Each individual drawer inside that container measures 9.5″ x 12.5″ x 2.5″.

When I’m ready to make some jewelry, I just pull out whichever individual drawer(s) I need and carry them to wherever I’m going to work.

Storing Jewelry Tools, Wire, & Metals:

Here’s how I store my tools, wire, and sheet metal in the top half of a hall closet (which was originally intended for storing sheets and towels):

Jewelry supplies and tools stored in drawers - Rena Klingenberg

I love the portability of my supplies with this system – and being able to pull out just one or two drawers that have what I need, and taking them to my work area.

For example, if I’ll be wireworking, I simply pull out the drawer that holds my pliers, cutters, etc., and carry it to my work area:

Storing jewelry tools - Rena Klingenberg

Making copper wire rings? I pull out my copper drawer (each metal drawer holds all of my wire, sheet, and scraps for that type of metal) and carry it over to my work area:

Storing copper wire and sheet metal - Rena Klingenberg

Hammering? I pull out the drawer that holds my steel block and hammers and take it to my work area:

Storing jewelry hammers and steel block - Rena Klingenberg

And so on.

For me this is such a handy and flexible system!

There are also a few other jewelry supplies on these closet shelves:

Bottom Shelf:

My tumbler and the strainers I use for washing or rinsing jewelry items are behind the drawers.

My wooden bracelet mandrel is to the right of the drawers.

My metal stamps are to the left of the drawers.

Middle Shelf:

Extra jewelry ziplock bags are in a box behind the drawers.

E-6000 glue and Diamond Glaze are to the left of the drawers.

Top Shelf:

A bag of fabric, a craft mat, and a couple of bead-boards are behind the drawers.

A stack of black plastic jewelry trays are to the left of the drawers.

An optivisor and protective goggles are to the right of the drawers.

Storing Beads:

Here’s how I store my beads – in mini jewelry ziplock bags, and then sorted by color into plastic storage boxes on a bookshelf:

Bead storage idea - sorted by color in stackable storage containers - Rena Klingenberg

(These boxes don’t actually lean like the Tower of Pisa!)

I typed up the bead-color labels on my computer, printed them, and attached them to the front of these boxes with wide, clear packing tape.

These rectangular plastic storage boxes measure about 8″ x 12″ x 3.5″.

I can easily bring whichever bead color box(es) I need, to wherever I’m going to work.

Storing Other Jewelry Supplies:

For all of my other jewelry-making odds and ends, I use four more of these plastic drawer units, on a shelf just above my bead boxes:

Storing and organizing jewelry supplies - Rena Klingenberg

These drawers hold things like chains, mini jewelry frames, charms, washers, steampunk / hardware components, cancelled postage stamps, shrinky plastic sheets, cabochons, my handmade jewelry findings / components, my various sizes of jewelry ziplock bags, etc.

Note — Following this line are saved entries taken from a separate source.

import Mathlib
import HarnessLib

/-!
# Barrier: the «exact linear representation» of a nonlinear evolution (Koopman / Lie-series
# embedding `A = ∫ F(u) δ/δu`) has an UNBOUNDED derivation as generator — its exponential series
# is the time-Taylor (Lie) series of the nonlinear flow, with finite radius — and dissipativity at
# the one vector `u` is not dissipativity of `A`

Catalogue entry (kind (c), method-level lemma; cell ns-claims, D-0090; technique row «abstract-operator
family: linear-operator / semigroup re-encoding of the nonlinear problem»), salvage seat
ns-claims-salvage-p1. Everything below is PROVED (no named fact).

THE DEVICE. Fix a vector field `F` (an ODE `ż = ϑ(z)`, or a PDE `∂ₜu = F(u, ∂u, …)`). On functionals
(«observables») `G` of the state define the first-order operator `A G = G'(·)[F]` — for an ODE the Lie
derivative `D = Σ ϑⱼ(z) ∂/∂zⱼ` [cite: HairerWannerLubich2002, §III.5.1 eq. (5.3)–(5.4)], for a field
theory `A = ∫ dζ F(u(ζ)) δ/δu(ζ)` [cite: Kosovtsov2022, (8) p.3]. `A` is LINEAR in `G`, and formally
`∂ₜ G(u(t)) = (A G)(u(t))`: the nonlinear problem «becomes» the linear evolution `Ġ = A G`, to which one
is tempted to apply the theory of operator semigroups (`T(t) = e^{tA}`, Hille–Yosida, Lumer–Phillips).

WHY IT CARRIES NO REGULARITY INFORMATION (three kernel facts).

1. **`e^{tA}` as a power series is the Lie series = the Taylor series in `t` of `G ∘ Φ_t`.** By the chain
   rule `dᵏ/dtᵏ G(Φ_t z) = (Dᵏ G)(Φ_t z)`, so `Σₖ tᵏ (DᵏG)(z)/k! ` is the Taylor series of `t ↦ G(Φ_t z)`
   at `t = 0` [cite: HairerWannerLubich2002, §III.5.1 eq. (5.7)–(5.8) and Lemma 5.1 (Gröbner 1960)]
   (Gröbner's Lie series; convergence only for small `|t|` in the analytic class
   [cite: Grobner1967LieReihen, Kap. I §2–§3]). It converges exactly as far as the nonlinear flow is
   time-analytic — no further. KERNEL WITNESS (`lieIter_sq_id`, `hasSum_lieSeries`,
   `not_summable_lieSeries`): for `ż = z²` and the observable `G = id`, `Dᵏ id = k! z^{k+1}`, the series is
   `Σ z (tz)ᵏ`, with radius `1/|z|` = the blow-up time of `z/(1 − tz)` (`flow_hasDerivAt`,
   `flow_unbounded`); for every `t > 0` it diverges at `z = 1/t`. So «`T(t) = exp{tA} = Σ tⁿAⁿ/n!`, where
   the power series converges for every `t ≥ 0`» [cite: Kosovtsov2022, p.5 l.1–4 after (12); p.8–9 around (22)]
   is false for the simplest nonlinear `F`; the cited source states that formula for BOUNDED generators
   only (uniformly continuous semigroups) [cite: EngelNagel2006, Thm I.2.12] and warns that for unbounded
   `A` the series may converge «only for t = 0 or x = 0» [cite: EngelNagel2006, §II.3 eq. (3.1) Comment].
   For `F ∋ Δ` already the LINEAR part has finite time-Taylor radius at a Gaussian (tree barrier
   `Literature.Barriers.NavierStokesRegularity.not_exists_entire_timeSeries`, `TimeTaylorFiniteRadius`).
2. **`A` is a derivation containing `∂`: it is not bounded** on any space of observables containing the
   local ones — «A is continuous and therefore it is bounded and closable» [cite: Kosovtsov2022, §2 p.4 l.1–2; §3 p.7 l.9–11]
   is the sentence the cell's refuter lane tests at step level (claim C33,
   `Literature.Claims.NS.Kosovtsov2022.Step_2` / `Step_3`, over the paper's own space `L²_u`). Item 1 is
   the quantitative form: a bounded `A` would give an entire exponential series.
3. **Dissipativity is a statement about ALL of `D(A)`, not about the one vector `u`.** Lumer–Phillips
   needs `⟪Aw, w⟫ ≤ 0` for every `w ∈ D(A)` [cite: EngelNagel2006, Thm II.3.15]; the energy identity
   `⟪Au, u⟫ = −ν‖∇u‖² ≤ 0` [cite: Kosovtsov2022, (21) p.8] is the single instance `w = u` (the coordinate
   observables), and «Hence, the linear operator A … is dissipative» / «so adjoint operator A* is
   dissipative too» [cite: Kosovtsov2022, p.8 l.7–13] does not follow. KERNEL WITNESS
   (`OneVector.*`): the symmetric `2 × 2` matrix `A = diag(−1, 1)` has `⟪Ae₁, e₁⟫ = −1 ≤ 0` (and `A* = A`),
   yet `⟪Ae₂, e₂⟫ = 1 > 0` and the orbit `e^{tA}e₂ = eᵗ e₂` grows: no contraction semigroup.

Cell record: instance under adjudication = claim C33 `Kosovtsov2022` (arXiv:2209.06587 v3), typed
skeleton `Literature.Claims.NS.Kosovtsov2022` (p471651). This entry is the METHOD-level statement behind
the step-level tests (`BoundedOn` / `DissipOn` over the linear local sub-family of `L²_u`); it is
independent of, and does not pre-empt, the cell's verdict of record (first failing step and class are
posted on the MAP `pub/ns-claims/WHERE-PROOFS-BREAK.md`, not here).

BARRIER (structured block, D-0021): see `KoopmanLieSeriesFiniteRadius` below.

WHAT THIS IS NOT: not a claim about NS regularity or blow-up; not a claim about any author beyond the
typed locator.
-/

noncomputable section

open Real Filter Topology Matrix

namespace Literature.Barriers.NavierStokesRegularity

namespace KoopmanLieSeriesFiniteRadius

/-! ## The Lie derivative of a scalar ODE and its iterates -/

/-- The Lie derivative (Koopman generator) of the scalar ODE `ż = ϑ(z)` acting on an observable `g`:
`(D_ϑ g)(z) = ϑ(z) g'(z)`. [cite: HairerWannerLubich2002, §III.5.1 eq. (5.3)–(5.4)] -/
def lieD (ϑ g : ℝ → ℝ) : ℝ → ℝ := fun z => ϑ z * deriv g z

/-- The iterated Lie derivative `D_ϑᵏ g`. [cite: HairerWannerLubich2002, §III.5.1 eq. (5.6)] -/
def lieIter (ϑ : ℝ → ℝ) (k : ℕ) (g : ℝ → ℝ) : ℝ → ℝ := (lieD ϑ)^[k] g

/-- The quadratic vector field `ϑ(z) = z²` (the `x`-independent caricature of `u·∇u`). [folklore] -/
def sq : ℝ → ℝ := fun z => z ^ 2

/-- `D^{k+1} g = D (Dᵏ g)`. [cite: HairerWannerLubich2002, §III.5.1 eq. (5.6)] -/
theorem lieIter_succ (ϑ : ℝ → ℝ) (k : ℕ) (g : ℝ → ℝ) :
    lieIter ϑ (k + 1) g = lieD ϑ (lieIter ϑ k g) :=
  Function.iterate_succ_apply' (lieD ϑ) k g

/-- **The Lie iterates of the identity under `z² d/dz`: `Dᵏ id (z) = k! · z^{k+1}`.**
[cite: Grobner1967LieReihen, Kap. I §2] -/
theorem lieIter_sq_id (k : ℕ) : lieIter sq k id = fun z => (k.factorial : ℝ) * z ^ (k + 1) := by
  induction k with
  | zero =>
    funext z
    simp [lieIter]
  | succ k ih =>
    rw [lieIter_succ, ih]
    funext z
    unfold lieD sq
    have hd : deriv (fun w : ℝ => (k.factorial : ℝ) * w ^ (k + 1)) z
        = (k.factorial : ℝ) * ((k + 1 : ℕ) * z ^ k) := by
      rw [deriv_const_mul _ (differentiableAt_pow (k + 1)), deriv_pow_field]
      simp
    rw [hd, Nat.factorial_succ]
    push_cast
    ring

/-- **The `k`-th term of the exponential series `Σ tᵏ Aᵏ/k!` on the observable `id` is `z (tz)ᵏ`.**
[cite: HairerWannerLubich2002, §III.5.1 eq. (5.8)] -/
theorem lieSeries_term (k : ℕ) (t z : ℝ) :
    t ^ k * lieIter sq k id z / k.factorial = z * (t * z) ^ k := by
  rw [lieIter_sq_id]
  have hk : (k.factorial : ℝ) ≠ 0 := by exact_mod_cast k.factorial_ne_zero
  field_simp
  ring

/-- **Convergence inside the radius: the Lie series sums to the flow.** For `|tz| < 1`,
`Σₖ tᵏ (Dᵏ id)(z)/k! = z/(1 − tz)` — Gröbner's theorem `e^{tD} id (z) = Φ_t(z)` for `ż = z²`
(`Φ_t(z) = z/(1 − tz)`), valid for SMALL `|t|` only. [cite: Grobner1967LieReihen, Kap. I §2–§3]
[cite: HairerWannerLubich2002, §III.5.1 eq. (5.8)] -/
theorem hasSum_lieSeries {t z : ℝ} (h : |t * z| < 1) :
    HasSum (fun k : ℕ => t ^ k * lieIter sq k id z / k.factorial) (z / (1 - t * z)) := by
  simp_rw [lieSeries_term]
  rw [div_eq_mul_inv]
  exact (hasSum_geometric_of_abs_lt_one h).mul_left z

/-- **Divergence at and beyond the radius**: for `z ≠ 0` and `|tz| ≥ 1` the exponential series on `id`
does not converge (its terms have modulus `≥ |z|`). [cite: Grobner1967LieReihen, Kap. I §2] -/
theorem not_summable_lieSeries {t z : ℝ} (hz : z ≠ 0) (h : 1 ≤ |t * z|) :
    ¬ Summable (fun k : ℕ => t ^ k * lieIter sq k id z / k.factorial) := by
  simp_rw [lieSeries_term]
  intro hs
  have h0 := hs.tendsto_atTop_zero
  rw [Metric.tendsto_atTop] at h0
  obtain ⟨N, hN⟩ := h0 |z| (abs_pos.2 hz)
  have hNN := hN N le_rfl
  rw [dist_zero_right, norm_mul, norm_pow, Real.norm_eq_abs, Real.norm_eq_abs] at hNN
  have h1 : (1 : ℝ) ≤ |t * z| ^ N := one_le_pow₀ h
  have h2 : |z| * 1 ≤ |z| * |t * z| ^ N := mul_le_mul_of_nonneg_left h1 (abs_nonneg z)
  linarith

And again, by sorting these things into drawers, I can pull out only the drawer(s) I need.

You should be able to find plastic drawers and boxes similar to mine at dollar stores, thrift stores, and Walmart / Target type of stores.

Storing Jewelry Supplies and Tools, by Rena Klingenberg, Jewelry Making Journal

Cleanup is Fast!

That’s the other thing that suits me about storing my jewelry supplies this way – it’s so easy to get my jewelry-making mess cleaned up and put away.

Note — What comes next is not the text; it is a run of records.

/-- Finite products. [folklore] -/
theorem natDegree_coeff_prod_le {k : ℕ} {ι : Type*} [DecidableEq ι] (s : Finset ι)
    (P : ι → MvPolynomial (Fin k) (Polynomial F)) (D : ι → ℕ)
    (h : ∀ i ∈ s, ∀ e, ((P i).coeff e).natDegree ≤ D i) (e : Fin k →₀ ℕ) :
    ((∏ i ∈ s, P i).coeff e).natDegree ≤ ∑ i ∈ s, D i := by
  induction s using Finset.induction_on generalizing e with
  | empty =>
    rw [Finset.prod_empty, Finset.sum_empty, coeff_one]
    split_ifs <;> simp
  | insert a s ha ih =>
    rw [Finset.prod_insert ha, Finset.sum_insert ha]
    exact natDegree_coeff_mul_le (h a (Finset.mem_insert_self a s))
      (fun e => ih (fun i hi => h i (Finset.mem_insert_of_mem hi)) e) e

/-- Powers. [folklore] -/
theorem natDegree_coeff_pow_le {k : ℕ} {P : MvPolynomial (Fin k) (Polynomial F)} {D : ℕ}
    (hP : ∀ e, (P.coeff e).natDegree ≤ D) (m : ℕ) (e : Fin k →₀ ℕ) :
    ((P ^ m).coeff e).natDegree ≤ m * D := by
  classical
  have := natDegree_coeff_prod_le (Finset.range m) (fun _ => P) (fun _ => D) (fun _ _ => hP) e
  rwa [Finset.prod_const, Finset.card_range, Finset.sum_const, Finset.card_range, smul_eq_mul] at this

/-- **The `t`-degree of the generic substitution**: if `f` has total degree `≤ d` and every
coefficient of every `g_i` has degree `≤ D` in `t`, then every coefficient of `f(g)` has degree
`≤ d D`. [folklore] -/
theorem natDegree_coeff_aeval_le {n k d D : ℕ} (f : MvPolynomial (Fin n) F) (hf : f.totalDegree ≤ d)
    (g : Fin n → MvPolynomial (Fin k) (Polynomial F)) (hg : ∀ i e, ((g i).coeff e).natDegree ≤ D)
    (e : Fin k →₀ ℕ) : ((aeval g f).coeff e).natDegree ≤ d * D := by
  classical
  rw [MvPolynomial.aeval_def, MvPolynomial.eval₂_eq, coeff_sum]
  refine Polynomial.natDegree_sum_le_of_forall_le _ _ fun m hm => ?_
  have hC : ∀ e', ((algebraMap F (MvPolynomial (Fin k) (Polynomial F)) (f.coeff m)).coeff e').natDegree ≤ 0 := by
    intro e'
    rw [MvPolynomial.algebraMap_apply, coeff_C, Polynomial.algebraMap_eq]
    split_ifs
    · exact (Polynomial.natDegree_C _).le
    · simp
  have hprod : ∀ e', ((m.support.prod fun i => g i ^ m i).coeff e').natDegree ≤ ∑ i ∈ m.support, m i * D :=
    natDegree_coeff_prod_le m.support (fun i => g i ^ m i) (fun i => m i * D)
      (fun i _ e' => natDegree_coeff_pow_le (hg i) (m i) e')
  refine (natDegree_coeff_mul_le hC hprod e).trans ?_
  rw [zero_add, ← Finset.sum_mul]
  exact Nat.mul_le_mul_right D ((le_totalDegree hm).trans hf)

end TDegree

/-! ## Nonvanishing of the generic substitution -/

section Main

variable {F : Type*} [Field F]

/-- The total degree does not increase under extension of scalars. [folklore] -/
theorem totalDegree_map_le' {n : ℕ} {S : Type*} [CommSemiring S] (f : F →+* S) (q : MvPolynomial (Fin n) F) :
    (MvPolynomial.map f q).totalDegree ≤ q.totalDegree :=
  Finset.sup_mono (support_map_subset f q)

/-- **Saxena–Seshadhri 2012, Lemma 11 with a transcendental `β`.** For a nonzero affine
`ΣΠΣ(k, d, n)` circuit `C = Σ_i Π_j ℓ_{ij}` over `F`, the generic Vandermonde substitution
`x_i ↦ Σ_j t^{(i+1)(j+1)} y_j` (`t` an indeterminate) gives a nonzero element of `F[t][y]`.
Proof: homogenise with `x_0 ↦ y_0`, extend scalars to `F(t)`, apply `map_sum_mterm_ne_zero` with
the rank lemma `eq_zero_of_vandermonde_eq_zero`, and dehomogenise.
[cite: SaxenaSeshadhri2012, Lemma 11] -/
theorem aeval_vandermonde_generic_ne_zero {k d n : ℕ} (dd : Fin k → ℕ) (hdd : ∀ i, dd i ≤ d)
    (ℓ : (i : Fin k) → Fin (dd i) → MvPolynomial (Fin n) F)
    (hℓ : ∀ i j, (ℓ i j).totalDegree ≤ 1) (hC : (∑ i, ∏ j, ℓ i j) ≠ 0) :
    aeval (fun i : Fin n => ∑ j : Fin k,
      C (Polynomial.X ^ ((i.1 + 1) * (j.1 + 1)) : Polynomial F) * X j) (∑ i, ∏ j, ℓ i j) ≠ 0 := by
  classical
  -- the transcendental extension `K = F(t)`
  let K := RatFunc F
  let ι : F →+* K := algebraMap F K
  let t : K := algebraMap (Polynomial F) K Polynomial.X
  have hinj : Function.Injective (algebraMap (Polynomial F) K) := RatFunc.algebraMap_injective F
  intro hP
  -- Step 1: over `K`, `Ψ_t(C_K) = 0`.
  let ΨK : MvPolynomial (Fin n) K →ₐ[K] MvPolynomial (Fin k) K :=
    aeval fun i : Fin n => ∑ j : Fin k, C (t ^ ((i.1 + 1) * (j.1 + 1))) * X j
  have hΨK : ΨK (MvPolynomial.map ι (∑ i, ∏ j, ℓ i j)) = 0 := by
    have hcomp : (ΨK : MvPolynomial (Fin n) K →+* MvPolynomial (Fin k) K).comp (MvPolynomial.map ι) =
        (MvPolynomial.map (algebraMap (Polynomial F) K)).comp
          ↑(aeval (R := F) fun i : Fin n => ∑ j : Fin k,
            C (Polynomial.X ^ ((i.1 + 1) * (j.1 + 1)) : Polynomial F) * X j) := by
      refine MvPolynomial.ringHom_ext (fun c => ?_) (fun i => ?_)
      · simp [ΨK, ι, IsScalarTower.algebraMap_apply F (Polynomial F) K]
      · simp [ΨK, t, map_sum]
    have h1 := RingHom.congr_fun hcomp (∑ i, ∏ j, ℓ i j)
    simp only [RingHom.coe_comp, Function.comp_apply, RingHom.coe_coe] at h1
    rw [h1, hP, map_zero]
  -- Step 2: homogenise (coordinate `0` of `K^{n+1}` carries the constants).
  let vec : MvPolynomial (Fin n) K → (Fin (n + 1) → K) := fun q =>
    Fin.cons (q.coeff 0) fun i => q.coeff (Finsupp.single i 1)
  let e₀ : Fin (n + 1) → K := Pi.single 0 1
  let T : Fin k → Multiset (Fin (n + 1) → K) := fun i =>
    (Finset.univ.val.map fun j : Fin (dd i) => vec (MvPolynomial.map ι (ℓ i j))) +
      Multiset.replicate (d - dd i) e₀
  let D : MvPolynomial (Fin (n + 1)) K →ₐ[K] MvPolynomial (Fin n) K := aeval (Fin.cons 1 X)
  have hDe₀ : D (linForm e₀) = 1 := by
    simp [D, e₀, linForm_single]
  have hDT : ∀ i, D (mterm (T i)) = ∏ j, MvPolynomial.map ι (ℓ i j) := by
    intro i
    show D (mterm (_ + _)) = _
    rw [mterm_add, map_mul, mterm_univ_map, mterm_replicate, map_prod, map_pow, hDe₀, one_pow, mul_one]
    exact Finset.prod_congr rfl fun j _ =>
      aeval_cons_one_linForm_vec _ ((totalDegree_map_le' ι _).trans (hℓ i j))
  have hCh : (∑ i, mterm (T i)) ≠ 0 := by
    intro h0
    apply hC
    apply MvPolynomial.map_injective ι ι.injective
    rw [map_zero, map_sum, ← (map_sum D _ _).symm.trans (by rw [h0, map_zero] : D (∑ i, mterm (T i)) = 0)]
    exact Finset.sum_congr rfl fun i _ => by rw [map_prod, hDT]
  -- Step 3: the homogenised Vandermonde map `Φ` on `K[x_0, …, x_n]`.
  let φ : (Fin (n + 1) → K) →ₗ[K] (Fin (k + 1) → K) :=
    { toFun := fun v => Fin.cons (v 0) fun j : Fin k => ∑ i : Fin n, v i.succ * t ^ ((i.1 + 1) * (j.1 + 1))
      map_add' := fun v w => by
        funext j
        refine Fin.cases ?_ (fun j => ?_) j
        · simp
        · simp [Finset.sum_add_distrib, add_mul]
      map_smul' := fun c v => by
        funext j
        refine Fin.cases ?_ (fun j => ?_) j
        · simp
        · simp only [Fin.cons_succ, Pi.smul_apply, smul_eq_mul, RingHom.id_apply]
          rw [Finset.mul_sum]
          exact Finset.sum_congr rfl fun i _ => by ring }
  have hφ0 : ∀ v, φ v 0 = v 0 := fun v => by simp [φ]
  have hφs : ∀ v (j : Fin k), φ v j.succ = ∑ i : Fin n, v i.succ * t ^ ((i.1 + 1) * (j.1 + 1)) :=
    fun v j => by simp [φ]
  let Φ : MvPolynomial (Fin (n + 1)) K →ₐ[K] MvPolynomial (Fin (k + 1)) K :=
    aeval fun i => linForm (φ (Pi.single i 1))
  have hΦ : ∀ v, Φ (linForm v) = linForm (φ v) := fun v => aeval_linForm_linForm φ v
  -- Step 4: the forms are `F`-rational, and `φ` is injective on spans of `≤ k` rational vectors.
  let ιv : (Fin (n + 1) → F) → (Fin (n + 1) → K) := fun w i => ι (w i)
  let L : Set (Fin (n + 1) → K) := Set.range ιv
  have hιv_inj : Function.Injective ιv := fun w w' h => funext fun i => ι.injective (congr_fun h i)
  have hvecL : ∀ q : MvPolynomial (Fin n) F, vec (MvPolynomial.map ι q) ∈ L := fun q =>
    ⟨Fin.cons (q.coeff 0) fun i => q.coeff (Finsupp.single i 1), by
      funext i
      refine Fin.cases ?_ (fun i => ?_) i
      · simp [ιv, vec, coeff_map]
      · simp [ιv, vec, coeff_map]⟩
  have he₀L : e₀ ∈ L := ⟨Pi.single 0 1, by
    funext i
    by_cases hi : i = 0
    · subst hi; simp [ιv, e₀]
    · simp [ιv, e₀, hi]⟩
  have hTL : ∀ i, ∀ b ∈ T i, b ∈ L := by
    intro i b hb
    rcases Multiset.mem_add.mp hb with hb | hb
    · obtain ⟨j, _, rfl⟩ := Multiset.mem_map.mp hb
      exact hvecL _
    · rw [Multiset.eq_of_mem_replicate hb]
      exact he₀L
  have hTd : ∀ i, Multiset.card (T i) = d := fun i => by
    simp [T, Nat.add_sub_cancel' (hdd i)]
  have hk : ∀ s : Finset (Fin (n + 1) → K), ↑s ⊆ L → s.card ≤ k →
      ∀ v ∈ Submodule.span K (s : Set (Fin (n + 1) → K)), φ v = 0 → v = 0 := by
    intro s hsL hsk v hv hφv
    obtain ⟨sF, -, hsF⟩ := Finset.subset_set_image_iff.mp
      (show (↑s : Set (Fin (n + 1) → K)) ⊆ ιv '' Set.univ by rwa [Set.image_univ])
    have hcard : sF.card ≤ k := by
      rw [← Finset.card_image_of_injective sF hιv_inj, hsF]
      exact hsk
    have hv0 : v 0 = 0 := by simpa [hφ0] using congr_fun hφv 0
    let tl : (Fin (n + 1) → K) →ₗ[K] (Fin n → K) := LinearMap.funLeft K K Fin.succ
    have htail : tl v ∈ Submodule.span K
        ((fun (w : Fin n → F) (i : Fin n) => ι (w i)) '' ↑(sF.image fun w => Fin.tail w)) := by
      have h1 : tl v ∈ (Submodule.span K (s : Set (Fin (n + 1) → K))).map tl :=
        Submodule.mem_map_of_mem hv
      rw [Submodule.map_span] at h1
      refine (Submodule.span_mono ?_) h1
      rintro _ ⟨x, hx, rfl⟩
      rw [← hsF, Finset.coe_image] at hx
      obtain ⟨w, hw, rfl⟩ := hx
      refine ⟨Fin.tail w, ?_, rfl⟩
      rw [Finset.coe_image]
      exact ⟨w, hw, rfl⟩
    have htl0 : tl v = 0 := by
      refine eq_zero_of_vandermonde_eq_zero (K := K) hinj (sF.image fun w => Fin.tail w)
        (Finset.card_image_le.trans hcard) (tl v) htail fun j => ?_
      have h2 := congr_fun hφv j.succ
      rw [hφs] at h2
      simpa [tl, LinearMap.funLeft_apply] using h2
    funext i
    refine Fin.cases ?_ (fun i => ?_) i
    · simpa using hv0
    · have h3 := congr_fun htl0 i
      simpa [tl] using h3
  -- Step 5: the abstract variable reduction.
  have hΦCh : Φ (∑ i, mterm (T i)) ≠ 0 := map_sum_mterm_ne_zero Φ φ hΦ L k d hk T hTL hTd hCh
  -- Step 6: dehomogenise: `D' ∘ Φ = Ψ_K ∘ D`.
  let D' : MvPolynomial (Fin (k + 1)) K →ₐ[K] MvPolynomial (Fin k) K := aeval (Fin.cons 1 X)
  have hcomm : D'.comp Φ = ΨK.comp D := by
    refine MvPolynomial.algHom_ext fun i => ?_
    refine Fin.cases ?_ (fun i => ?_) i
    · have hφe : φ (Pi.single 0 1) = Pi.single 0 1 := by
        funext j
        refine Fin.cases ?_ (fun j => ?_) j
        · simp [hφ0]
        · rw [hφs]
          simp [Fin.succ_ne_zero]
      rw [AlgHom.comp_apply, AlgHom.comp_apply]
      simp [D', Φ, D, hφe, linForm_single]
    · have hφe : φ (Pi.single i.succ 1) = Fin.cons 0 fun j : Fin k => t ^ ((i.1 + 1) * (j.1 + 1)) := by
        funext j
        refine Fin.cases ?_ (fun j => ?_) j
        · simp [hφ0]
        · rw [hφs]
          simp [Pi.single_apply, Fin.succ_inj]
      rw [AlgHom.comp_apply, AlgHom.comp_apply]
      simp only [Φ, D, aeval_X, Fin.cons_succ, hφe]
      rw [aeval_linForm, Fin.sum_univ_succ]
      simp [ΨK, smul_eq_C_mul]
  have hhom : (Φ (∑ i, mterm (T i))).IsHomogeneous d := by
    rw [map_sum]
    simp_rw [map_mterm Φ φ hΦ]
    exact isHomogeneous_sum_mterm _ fun i => by rw [Multiset.card_map, hTd]
  apply hΦCh
  refine eq_zero_of_isHomogeneous_of_aeval_cons_one _ hhom ?_
  have h4 := AlgHom.congr_fun hcomm (∑ i, mterm (T i))
  rw [AlgHom.comp_apply, AlgHom.comp_apply] at h4
  change D' (Φ (∑ i, mterm (T i))) = 0
  rw [h4, map_sum]
  have h5 : ∑ i, D (mterm (T i)) = MvPolynomial.map ι (∑ i, ∏ j, ℓ i j) := by
    rw [map_sum]
    exact Finset.sum_congr rfl fun i _ => by rw [hDT, map_prod]
  rw [h5]
  exact hΨK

Everything goes back easily into its proper drawer (or bead box) that I’ve carried to my workspace.

And from there it’s only a few seconds until each drawer or box is back in its regular storage place.

If my jewelry project is unfinished, it just stays in its tray, which I stack up on the top shelf of my jewelry closet till the next session!

If you have several unfinished jewelry projects in progress, each can live in its own tray, neatly stacked up.

If you’ve made several pieces of jewelry, you can store the finished pieces in one of your stacked jewelry trays, with the jewelry between layers of no-tarnish silvercloth (available at fabric stores), until you’re ready to clean and/or tumble a batch of them.